BEGIN

/-- light–light law, sub-case O, cell (0,b) L / (0,a) inc. [this work] -/
theorem dec_O_Linc (x κ₁ κ₂ : ℝ) (a b j'' : ℕ) (hx0 : 0 < x) (hx1 : x < 1) (hk0 : 0 < κ₁) (hkx : κ₁ < x) (hk20 : 0 < κ₂) (hk2x : κ₂ < x)
    (ha : 1 ≤ a) (hb : 1 ≤ b) (hj : a + b ≤ j'')
    (h2b : ((b : ℝ) * κ₁ + (a : ℝ) * κ₂) ≤ 2 * (b : ℝ)) (h2a : ((b : ℝ) * κ₁ + (a : ℝ) * κ₂) ≤ 2 * (a : ℝ)) (hTb : ((b : ℝ) * κ₁ + (a : ℝ) * κ₂) < (b : ℝ)) (hLb : ((b : ℝ) * κ₁ + (a : ℝ) * κ₂) ≤ x * (b : ℝ)) (hTa : (a : ℝ) ≤ ((b : ℝ) * κ₁ + (a : ℝ) * κ₂)) :
    DECAtT x ((b : ℝ) * κ₁ + (a : ℝ) * κ₂) j'' (b + a) (fun h => LAW2[b, (x ^ 2 + (1 - x) * κ₁), a, (x ^ 2 + (1 - x) * κ₂), h]) := by
  have ha0 : (0 : ℝ) < (a : ℝ) := by exact_mod_cast Nat.lt_of_lt_of_le Nat.zero_lt_one ha
  have hb0 : (0 : ℝ) < (b : ℝ) := by exact_mod_cast Nat.lt_of_lt_of_le Nat.zero_lt_one hb
  have hu0 : 0 ≤ x ^ 2 + (1 - x) * κ₁ := by nlinarith [mul_pos (sub_pos.2 hx1) hk0]
  have hu1 : x ^ 2 + (1 - x) * κ₁ ≤ 1 := by nlinarith [mul_lt_mul_of_pos_left hkx (sub_pos.2 hx1)]
  have hux : x ^ 2 + (1 - x) * κ₁ < x := by nlinarith [mul_lt_mul_of_pos_left hkx (sub_pos.2 hx1)]
  have hv0 : 0 ≤ x ^ 2 + (1 - x) * κ₂ := by nlinarith [mul_pos (sub_pos.2 hx1) hk20]
  have hv1 : x ^ 2 + (1 - x) * κ₂ ≤ 1 := by nlinarith [mul_lt_mul_of_pos_left hk2x (sub_pos.2 hx1)]
  have hvx : x ^ 2 + (1 - x) * κ₂ < x := by nlinarith [mul_lt_mul_of_pos_left hk2x (sub_pos.2 hx1)]
  have hT0 : 0 < (b : ℝ) * κ₁ + (a : ℝ) * κ₂ := by nlinarith [mul_pos hb0 hk0, mul_pos ha0 hk20]
  have hsT : (b : ℝ) * κ₁ + (a : ℝ) * κ₂ < (b : ℝ) + (a : ℝ) := by
    nlinarith [mul_pos hb0 (sub_pos.2 (hkx.trans hx1)), mul_pos ha0 (sub_pos.2 (hk2x.trans hx1))]
  have hbaj : b + a ≤ j'' := by omega
  have hnb : (0:ℝ) < x ^ 2 * (b : ℝ) + (1 - x) * ((b : ℝ) * κ₁ + (a : ℝ) * κ₂) := by nlinarith [mul_pos (pow_pos hx0 2) hb0]
  have hfb : (0:ℝ) < (1 - x) * ((1 + x) * (b : ℝ) - ((b : ℝ) * κ₁ + (a : ℝ) * κ₂)) := by
    apply mul_pos (sub_pos.2 hx1); nlinarith [mul_pos hx0 hb0]
  have hCb0 : 0 ≤ ((x ^ 2 + (1 - x) * κ₁) * (1 - (x ^ 2 + (1 - x) * κ₂))) * ((1 - x) * ((1 + x) * (b : ℝ) - ((b : ℝ) * κ₁ + (a : ℝ) * κ₂))) / (x ^ 2 * (b : ℝ) + (1 - x) * ((b : ℝ) * κ₁ + (a : ℝ) * κ₂)) := div_nonneg (mul_nonneg (mul_nonneg hu0 (sub_nonneg.2 hv1)) hfb.le) hnb.le
  have hCbspec : ((x ^ 2 + (1 - x) * κ₁) * (1 - (x ^ 2 + (1 - x) * κ₂))) * ((1 - x) * ((1 + x) * (b : ℝ) - ((b : ℝ) * κ₁ + (a : ℝ) * κ₂))) / (x ^ 2 * (b : ℝ) + (1 - x) * ((b : ℝ) * κ₁ + (a : ℝ) * κ₂)) * usage x ((b : ℝ) * κ₁ + (a : ℝ) * κ₂) j'' 0 b ≤ ((x ^ 2 + (1 - x) * κ₁) * (1 - (x ^ 2 + (1 - x) * κ₂))) := le_of_eq (by
    rw [usage0_eq_light x _ j'' b hx0 hx1 (by omega) hT0 hTb hLb, div_mul_div_comm, div_eq_iff (mul_ne_zero hnb.ne' hfb.ne')]
    ring)
  exact twoBlob_decAtT_of_capacity x (x ^ 2 + (1 - x) * κ₁) (x ^ 2 + (1 - x) * κ₂) ((b : ℝ) * κ₁ + (a : ℝ) * κ₂) (((x ^ 2 + (1 - x) * κ₁) * (1 - (x ^ 2 + (1 - x) * κ₂))) * ((1 - x) * ((1 + x) * (b : ℝ) - ((b : ℝ) * κ₁ + (a : ℝ) * κ₂))) / (x ^ 2 * (b : ℝ) + (1 - x) * ((b : ℝ) * κ₁ + (a : ℝ) * κ₂))) (0) b a j'' hx0 hx1 hu0 hu1 hv0 hv1 hb ha hbaj hT0 h2b h2a hsT
    hCb0 le_rfl (Or.inr ⟨hTb, hCbspec⟩) (Or.inl rfl)
    (cap_O_Linc x κ₁ κ₂ a b j'' hx0 hx1 hk0 hkx hk20 hk2x ha hb hj h2a hTb hLb hTa)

END

TASK >>
Each line from the start of the records through the line holding "have hCb0 : 0" must be returned exactly; nothing else belongs in the answer.

THE COMPLETED TASK >>
/-- light–light law, sub-case O, cell (0,b) L / (0,a) inc. [this work] -/
theorem dec_O_Linc (x κ₁ κ₂ : ℝ) (a b j'' : ℕ) (hx0 : 0 < x) (hx1 : x < 1) (hk0 : 0 < κ₁) (hkx : κ₁ < x) (hk20 : 0 < κ₂) (hk2x : κ₂ < x)
    (ha : 1 ≤ a) (hb : 1 ≤ b) (hj : a + b ≤ j'')
    (h2b : ((b : ℝ) * κ₁ + (a : ℝ) * κ₂) ≤ 2 * (b : ℝ)) (h2a : ((b : ℝ) * κ₁ + (a : ℝ) * κ₂) ≤ 2 * (a : ℝ)) (hTb : ((b : ℝ) * κ₁ + (a : ℝ) * κ₂) < (b : ℝ)) (hLb : ((b : ℝ) * κ₁ + (a : ℝ) * κ₂) ≤ x * (b : ℝ)) (hTa : (a : ℝ) ≤ ((b : ℝ) * κ₁ + (a : ℝ) * κ₂)) :
    DECAtT x ((b : ℝ) * κ₁ + (a : ℝ) * κ₂) j'' (b + a) (fun h => LAW2[b, (x ^ 2 + (1 - x) * κ₁), a, (x ^ 2 + (1 - x) * κ₂), h]) := by
  have ha0 : (0 : ℝ) < (a : ℝ) := by exact_mod_cast Nat.lt_of_lt_of_le Nat.zero_lt_one ha
  have hb0 : (0 : ℝ) < (b : ℝ) := by exact_mod_cast Nat.lt_of_lt_of_le Nat.zero_lt_one hb
  have hu0 : 0 ≤ x ^ 2 + (1 - x) * κ₁ := by nlinarith [mul_pos (sub_pos.2 hx1) hk0]
  have hu1 : x ^ 2 + (1 - x) * κ₁ ≤ 1 := by nlinarith [mul_lt_mul_of_pos_left hkx (sub_pos.2 hx1)]
  have hux : x ^ 2 + (1 - x) * κ₁ < x := by nlinarith [mul_lt_mul_of_pos_left hkx (sub_pos.2 hx1)]
  have hv0 : 0 ≤ x ^ 2 + (1 - x) * κ₂ := by nlinarith [mul_pos (sub_pos.2 hx1) hk20]
  have hv1 : x ^ 2 + (1 - x) * κ₂ ≤ 1 := by nlinarith [mul_lt_mul_of_pos_left hk2x (sub_pos.2 hx1)]
  have hvx : x ^ 2 + (1 - x) * κ₂ < x := by nlinarith [mul_lt_mul_of_pos_left hk2x (sub_pos.2 hx1)]
  have hT0 : 0 < (b : ℝ) * κ₁ + (a : ℝ) * κ₂ := by nlinarith [mul_pos hb0 hk0, mul_pos ha0 hk20]
  have hsT : (b : ℝ) * κ₁ + (a : ℝ) * κ₂ < (b : ℝ) + (a : ℝ) := by
    nlinarith [mul_pos hb0 (sub_pos.2 (hkx.trans hx1)), mul_pos ha0 (sub_pos.2 (hk2x.trans hx1))]
  have hbaj : b + a ≤ j'' := by omega
  have hnb : (0:ℝ) < x ^ 2 * (b : ℝ) + (1 - x) * ((b : ℝ) * κ₁ + (a : ℝ) * κ₂) := by nlinarith [mul_pos (pow_pos hx0 2) hb0]
  have hfb : (0:ℝ) < (1 - x) * ((1 + x) * (b : ℝ) - ((b : ℝ) * κ₁ + (a : ℝ) * κ₂)) := by
    apply mul_pos (sub_pos.2 hx1); nlinarith [mul_pos hx0 hb0]
  have hCb0 : 0 ≤ ((x ^ 2 + (1 - x) * κ₁) * (1 - (x ^ 2 + (1 - x) * κ₂))) * ((1 - x) * ((1 + x) * (b : ℝ) - ((b : ℝ) * κ₁ + (a : ℝ) * κ₂))) / (x ^ 2 * (b : ℝ) + (1 - x) * ((b : ℝ) * κ₁ + (a : ℝ) * κ₂)) := div_nonneg (mul_nonneg (mul_nonneg hu0 (sub_nonneg.2 hv1)) hfb.le) hnb.le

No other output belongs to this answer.